I almost fell for his "great work" until I purchased his Visual Symphony book. If you only look at the cover, you will be saying great things about his imagery, once you go through the whole book, you end up asking what in hell was this one about? I stopped reading BB after getting really close to signing up for his workshop. Research led me to reading a lot of different opinions on his workshop and working methods as well. Getting that book was part of my research. Surely we all have opinions and this is mine: if one cannot show consistency in proficiency perhaps he should rethink his calling.
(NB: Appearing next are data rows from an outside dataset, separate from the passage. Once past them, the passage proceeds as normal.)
/-- **Row #3 in either orientation.**  Same as `isArchWeilDatum_repTransport_archWeilRep_places`, the positive-character
input being asked of `σ_v(t_V)` OR `−σ_v(t_V)` (and of `σ_v(t_W)` or `−σ_v(t_W)`) at each complex place: «at most one negative
entry, or negative everywhere» — i.e. `U(p,q)` with `min(p,q) ≤ 1`, both orientations (tree
`UnitaryGroup.mulPos_eq_one_archLocal_diagonal_symm`: `U(diag x) = U(diag(−x))`).
[Folland1989, §4.2, the Schur remark p. 156; Weil1964, Chap. III n° 37–39] -/
theorem isArchWeilDatum_repTransport_archWeilRep_places_symm (hcc : ∀ v, cV v * cW v = ((wOf v).1.embedding δ).im)
    (hVd : IsUnit (Matrix.diagonal tV).det) (hWd : IsUnit (Matrix.diagonal tW).det)
    {Kk Pa : {v : InfinitePlace F // v.IsReal} → Type*} [∀ v, TopologicalSpace (Kk v)]
    [∀ v, TopologicalSpace (Pa v)] {κf : ∀ v, Kk v → Ginf (P v) (Q v) (R v) (S v)}
    {af : ∀ v, Pa v → Ginf (P v) (Q v) (R v) (S v)}
    (I : ∀ v, LeviKAKInput (γ𝕎[P v, Q v, R v, S v]) (κf v) (af v))
    (s : UnitaryGroup.adelicPair F E c N M JV JW →*
      adelicMpCont F (Fin m) (UnitaryDualPair.adelicGram F e (Matrix.diagonal tV) (Matrix.diagonal tW)))
    (hs : ∀ g, adelicMpCont.proj F (Fin m) (UnitaryDualPair.adelicGram F e (Matrix.diagonal tV) (Matrix.diagonal tW)) (s g) =
      UnitaryDualPair.toSp F E c N M e JV JW hcδ hδ hd (Matrix.isSymm_diagonal tV) (Matrix.isSymm_diagonal tW) hJV hJW g)
    (hscont : Continuous s) (hfix : ∀ w : InfinitePlace E, c • w = w)
    (hprofV : ∀ w : {w : InfinitePlace E // w.IsComplex},
      ((∃ i₀, ∀ i, i ≠ i₀ → 0 < UnitaryGroup.realPlaceMap F E c w (hfix w.1) hc (tV i)) ∨
          ∀ i, UnitaryGroup.realPlaceMap F E c w (hfix w.1) hc (tV i) < 0) ∨
        ((∃ i₀, ∀ i, i ≠ i₀ → UnitaryGroup.realPlaceMap F E c w (hfix w.1) hc (tV i) < 0) ∨
          ∀ i, 0 < UnitaryGroup.realPlaceMap F E c w (hfix w.1) hc (tV i)))
    (hprofW : ∀ w : {w : InfinitePlace E // w.IsComplex},
      ((∃ j₀, ∀ j, j ≠ j₀ → 0 < UnitaryGroup.realPlaceMap F E c w (hfix w.1) hc (tW j)) ∨
          ∀ j, UnitaryGroup.realPlaceMap F E c w (hfix w.1) hc (tW j) < 0) ∨
        ((∃ j₀, ∀ j, j ≠ j₀ → UnitaryGroup.realPlaceMap F E c w (hfix w.1) hc (tW j) < 0) ∨
          ∀ j, 0 < UnitaryGroup.realPlaceMap F E c w (hfix w.1) hc (tW j))) :
    IsArchWeilDatum
      (archPairPhaseHom E c N M e hc wOf hw hover tV tW hJV hJW εV εW hDV0 hDW0 hcV hcW htV htW)
      (repTransport (scaledFrame F (Fin m) (pairScale N M (e := e) DV DW) (pairScale_ne_zero N M hDV0 hDW0))
        (archWeilRep F E c N M JV JW hcδ hδ hd (Matrix.isSymm_diagonal tV) (Matrix.isSymm_diagonal tW) hVd hWd hJV hJW e
          s hs)) :=
  isArchWeilDatum_repTransport_archWeilRep_of_archLocal F E c N M JV JW hcδ hδ hd (Matrix.isSymm_diagonal tV)
    (Matrix.isSymm_diagonal tW) hVd hWd hJV hJW e s hs
    ((UnitaryDualPair.continuous_pairSplitting F E c N M e JV JW hscont).comp (continuous_archProdHom F E c N M JV JW))
    (scaledFrame F (Fin m) (pairScale N M (e := e) DV DW) (pairScale_ne_zero N M hDV0 hDW0))
    (isUnit_archMat_of_isUnit _ (UnitaryDualPair.isUnit_adelicGram F e hVd hWd))
    (kakImplementerData_leviFamily_places_reindex (fun v => pairFrame (P v) (Q v) (R v) (S v) e (εV v) (εW v)) I)
    (fun u v => archPairPlace E c N M hc wOf hw hover tV tW hJV hJW εV εW hDV0 hDW0 hcV hcW htV htW v
      (archProdHom F E c N M JV JW u))
    (continuous_pi fun v =>
      (continuous_archPairPlace E c N M hc wOf hw hover tV tW hJV hJW εV εW hDV0 hDW0 hcV hcW htV htW v).comp
        (continuous_archProdHom F E c N M JV JW))
    (fun u pq => congrFun (archPhaseMap_toSp_pair E c N M e hc wOf hw hover tV tW hJV hJW εV εW hDV0 hDW0 hcV hcW htV
      htW hcδ hδ hd (Matrix.isSymm_diagonal tV) (Matrix.isSymm_diagonal tW) hcc _
        (UnitaryGroup.archToAdelic F E c N JV u.1) (UnitaryGroup.archToAdelic F E c M JW u.2)) pq)
    (archPairPhaseHom E c N M e hc wOf hw hover tV tW hJV hJW εV εW hDV0 hDW0 hcV hcW htV htW) (fun _ _ => rfl) hc
    hfix
    (fun w => UnitaryGroup.mulPos_eq_one_archLocal_diagonal_symm F E c N JV w (hfix w.1) hc tV hJV
      (ne_zero_of_isUnit_det_diagonal hVd) (hprofV w))
    (fun w => UnitaryGroup.mulPos_eq_one_archLocal_diagonal_symm F E c M JW w (hfix w.1) hc tW hJW
      (ne_zero_of_isUnit_det_diagonal hWd) (hprofW w))

/-- `isArchWeilDatum_repTransport_archWeilRep_places_symm` from ONE kind-erased Levi-form `KAK` input per place
(`AnyLeviKAKInput`, chosen by `Classical.choice`; the conclusion does not depend on the choice). [Folland1989, §4.2 (4.24)
p. 156, Prop. (4.39); Knapp2002, Thm 7.39] -/
theorem isArchWeilDatum_repTransport_archWeilRep_places_of_nonempty
    (hcc : ∀ v, cV v * cW v = ((wOf v).1.embedding δ).im)
    (hVd : IsUnit (Matrix.diagonal tV).det) (hWd : IsUnit (Matrix.diagonal tW).det)
    (hI : ∀ v, Nonempty (AnyLeviKAKInput (γ𝕎[P v, Q v, R v, S v])))
    (s : UnitaryGroup.adelicPair F E c N M JV JW →*
      adelicMpCont F (Fin m) (UnitaryDualPair.adelicGram F e (Matrix.diagonal tV) (Matrix.diagonal tW)))
    (hs : ∀ g, adelicMpCont.proj F (Fin m) (UnitaryDualPair.adelicGram F e (Matrix.diagonal tV) (Matrix.diagonal tW)) (s g) =
      UnitaryDualPair.toSp F E c N M e JV JW hcδ hδ hd (Matrix.isSymm_diagonal tV) (Matrix.isSymm_diagonal tW) hJV hJW g)
    (hscont : Continuous s) (hfix : ∀ w : InfinitePlace E, c • w = w)
    (hprofV : ∀ w : {w : InfinitePlace E // w.IsComplex},
      ((∃ i₀, ∀ i, i ≠ i₀ → 0 < UnitaryGroup.realPlaceMap F E c w (hfix w.1) hc (tV i)) ∨
          ∀ i, UnitaryGroup.realPlaceMap F E c w (hfix w.1) hc (tV i) < 0) ∨
        ((∃ i₀, ∀ i, i ≠ i₀ → UnitaryGroup.realPlaceMap F E c w (hfix w.1) hc (tV i) < 0) ∨
          ∀ i, 0 < UnitaryGroup.realPlaceMap F E c w (hfix w.1) hc (tV i)))
    (hprofW : ∀ w : {w : InfinitePlace E // w.IsComplex},
      ((∃ j₀, ∀ j, j ≠ j₀ → 0 < UnitaryGroup.realPlaceMap F E c w (hfix w.1) hc (tW j)) ∨
          ∀ j, UnitaryGroup.realPlaceMap F E c w (hfix w.1) hc (tW j) < 0) ∨
        ((∃ j₀, ∀ j, j ≠ j₀ → UnitaryGroup.realPlaceMap F E c w (hfix w.1) hc (tW j) < 0) ∨
          ∀ j, 0 < UnitaryGroup.realPlaceMap F E c w (hfix w.1) hc (tW j))) :
    IsArchWeilDatum
      (archPairPhaseHom E c N M e hc wOf hw hover tV tW hJV hJW εV εW hDV0 hDW0 hcV hcW htV htW)
      (repTransport (scaledFrame F (Fin m) (pairScale N M (e := e) DV DW) (pairScale_ne_zero N M hDV0 hDW0))
        (archWeilRep F E c N M JV JW hcδ hδ hd (Matrix.isSymm_diagonal tV) (Matrix.isSymm_diagonal tW) hVd hWd hJV hJW e
          s hs)) :=
  isArchWeilDatum_repTransport_archWeilRep_places_symm E c N M e hc wOf hw hover tV tW hJV hJW hcδ hδ hd εV εW hDV0 hDW0
    hcV hcW htV htW hcc hVd hWd (fun v => (Classical.choice (hI v)).input) s hs hscont hfix hprofV hprofW

end Frames

/-! ## §2 Canonical sign frames and scalings -/

/-- **The (J-arch) datum in CANONICAL FRAMES.**  Same as `isArchWeilDatum_repTransport_archWeilRep_places_of_nonempty` with the
sign frames and scalings CHOSEN: at each real place `v` the first factor is split by the signs of `σ_v(t_V)/c_V(v)` and the
second by the signs of `σ_v(t_W)·c_V(v)/im σ_{w(v)}(δ)` (`c_V` any nowhere-zero real function — the consumer's freedom to decide
which block is "positive"), scalings `√|·|` (exactly the frames of `hasThetaMajorants_omega_pairSplitting_canonical`).  The only
archimedean input left is ONE kind-erased Levi-form `KAK` input per place for the real pair `U(PosIdx, NegIdx) × U(PosIdx, NegIdx)`
(`nonempty_anyLeviKAKInput_of_card_le_one` / `_of_compact_left`) and the sign profiles (either orientation).
[Folland1989, §4.2, the Schur remark p. 156, (4.24), Prop. (4.39); Knapp2002, Thm 7.39; Weil1964, Chap. III n° 37–39] -/
theorem isArchWeilDatum_repTransport_archWeilRep_places_canonical
    (cV : {v : InfinitePlace F // v.IsReal} → ℝ) (hcV : ∀ v, cV v ≠ 0)
    (hVd : IsUnit (Matrix.diagonal tV).det) (hWd : IsUnit (Matrix.diagonal tW).det)
    (hI : ∀ v, Nonempty (AnyLeviKAKInput
      (γ𝕎[PosIdx (placeSignVec tV cV v), NegIdx (placeSignVec tV cV v),
        PosIdx (placeSignVec tW (fun v => ((wOf v).1.embedding δ).im / cV v) v),
        NegIdx (placeSignVec tW (fun v => ((wOf v).1.embedding δ).im / cV v) v)])))
    (s : UnitaryGroup.adelicPair F E c N M JV JW →*
      adelicMpCont F (Fin m) (UnitaryDualPair.adelicGram F e (Matrix.diagonal tV) (Matrix.diagonal tW)))
    (hs : ∀ g, adelicMpCont.proj F (Fin m) (UnitaryDualPair.adelicGram F e (Matrix.diagonal tV) (Matrix.diagonal tW)) (s g) =
      UnitaryDualPair.toSp F E c N M e JV JW hcδ hδ hd (Matrix.isSymm_diagonal tV) (Matrix.isSymm_diagonal tW) hJV hJW g)
    (hscont : Continuous s) (hfix : ∀ w : InfinitePlace E, c • w = w)
    (hprofV : ∀ w : {w : InfinitePlace E // w.IsComplex},
      ((∃ i₀, ∀ i, i ≠ i₀ → 0 < UnitaryGroup.realPlaceMap F E c w (hfix w.1) hc (tV i)) ∨
          ∀ i, UnitaryGroup.realPlaceMap F E c w (hfix w.1) hc (tV i) < 0) ∨
        ((∃ i₀, ∀ i, i ≠ i₀ → UnitaryGroup.realPlaceMap F E c w (hfix w.1) hc (tV i) < 0) ∨
          ∀ i, 0 < UnitaryGroup.realPlaceMap F E c w (hfix w.1) hc (tV i)))
    (hprofW : ∀ w : {w : InfinitePlace E // w.IsComplex},
      ((∃ j₀, ∀ j, j ≠ j₀ → 0 < UnitaryGroup.realPlaceMap F E c w (hfix w.1) hc (tW j)) ∨
          ∀ j, UnitaryGroup.realPlaceMap F E c w (hfix w.1) hc (tW j) < 0) ∨
        ((∃ j₀, ∀ j, j ≠ j₀ → UnitaryGroup.realPlaceMap F E c w (hfix w.1) hc (tW j) < 0) ∨
          ∀ j, 0 < UnitaryGroup.realPlaceMap F E c w (hfix w.1) hc (tW j))) :
    IsArchWeilDatum
      (archPairPhaseHom E c N M e hc wOf hw hover tV tW hJV hJW
        (fun v => signSplit (placeSignVec tV cV v))
        (fun v => signSplit (placeSignVec tW (fun v => ((wOf v).1.embedding δ).im / cV v) v))
        (DV := fun v => sqrtAbs (placeSignVec tV cV v))
        (DW := fun v => sqrtAbs (placeSignVec tW (fun v => ((wOf v).1.embedding δ).im / cV v) v))
        (fun v i => sqrtAbs_ne_zero (div_ne_zero ((map_ne_zero _).2 (ne_zero_of_isUnit_det_diagonal hVd i)) (hcV v)))
        (fun v j => sqrtAbs_ne_zero (div_ne_zero ((map_ne_zero _).2 (ne_zero_of_isUnit_det_diagonal hWd j))
          (div_ne_zero (UnitaryGroup.im_embedding_delta_ne_zero F E c (wOf v) (hw v) hc hcδ hδ) (hcV v))))
        (cV := cV) (cW := fun v => ((wOf v).1.embedding δ).im / cV v) hcV
        (fun v => div_ne_zero (UnitaryGroup.im_embedding_delta_ne_zero F E c (wOf v) (hw v) hc hcδ hδ) (hcV v))
        (fun v i => eq_mul_signOf_signSplit_mul_sqrtAbs_sq (hcV v) (fun j => embedding_of_isReal v.2 (tV j)) i
          ((map_ne_zero _).2 (ne_zero_of_isUnit_det_diagonal hVd i)))
        (fun v j => eq_mul_signOf_signSplit_mul_sqrtAbs_sq
          (div_ne_zero (UnitaryGroup.im_embedding_delta_ne_zero F E c (wOf v) (hw v) hc hcδ hδ) (hcV v))
          (fun j => embedding_of_isReal v.2 (tW j)) j ((map_ne_zero _).2 (ne_zero_of_isUnit_det_diagonal hWd j))))
      (repTransport
        (scaledFrame F (Fin m)
          (pairScale N M (e := e) (fun v => sqrtAbs (placeSignVec tV cV v))
            (fun v => sqrtAbs (placeSignVec tW (fun v => ((wOf v).1.embedding δ).im / cV v) v)))
          (pairScale_ne_zero N M
            (fun v i => sqrtAbs_ne_zero (div_ne_zero ((map_ne_zero _).2 (ne_zero_of_isUnit_det_diagonal hVd i)) (hcV v)))
            (fun v j => sqrtAbs_ne_zero (div_ne_zero ((map_ne_zero _).2 (ne_zero_of_isUnit_det_diagonal hWd j))
              (div_ne_zero (UnitaryGroup.im_embedding_delta_ne_zero F E c (wOf v) (hw v) hc hcδ hδ) (hcV v))))))
        (archWeilRep F E c N M JV JW hcδ hδ hd (Matrix.isSymm_diagonal tV) (Matrix.isSymm_diagonal tW) hVd hWd hJV hJW e
          s hs)) :=
  isArchWeilDatum_repTransport_archWeilRep_places_of_nonempty E c N M e hc wOf hw hover tV tW hJV hJW hcδ hδ hd _ _ _ _ hcV
    _ _ _ (fun v => by rw [← mul_div_assoc, mul_div_cancel_left₀ _ (hcV v)]) hVd hWd hI s hs hscont hfix hprofV hprofW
Visual Symphony draws viewers with the cover of one of his famous shots of slit canyons (which BTW appear to me faked up with artificial lighting, but that is just my opinion and it does not take away visual impact of that particular series). The book is expensive (and somehow considered "collectible"), but given the general opinions of it, while unable to see one before purchase, I just wanted to get it. Found a copy in German language rather cheaply, but was concerned that price differential was related to print quality. So I directly asked BB and he confirmed all versions were printed with same tri-tone process. Lo and behold ... boring, uneven, mediocre come to mind not even half way through. And if that tri-tine was to blow one's mind, it failed to ignite in a large way. I'm not going to dig farther into his working methods and the workshop itself as I would be spreading opinions of others while being selective in what matters to me. I would advise anyone thinking of it (not sure if he's still doing it) to do own digging. The book itself killed the BB allure for me for good. Everything else just confirmed that marketing drives sales and desires and not necessarily actual quality behind it.
Ansel Adams could print superbly AND take great shots AND be smart enough to select the best for others to see. By comparison, BB isn't even an apple falling from supposedly same tree (and I read some opinions he's better printer than AA ever was, on aesthetics it isn't even a conversation).
I remember years back someone referring to Fred Picker as "a man who made significant contributions to photography, a man could who could not take a picture", my exact same assessment. I still take FP over BB any day, even after learning how FP's marketing was at a forefront of his venture. At least he could convincingly sell (and by that, promote importance of detailed approach to being successful, which applies to pretty much everything).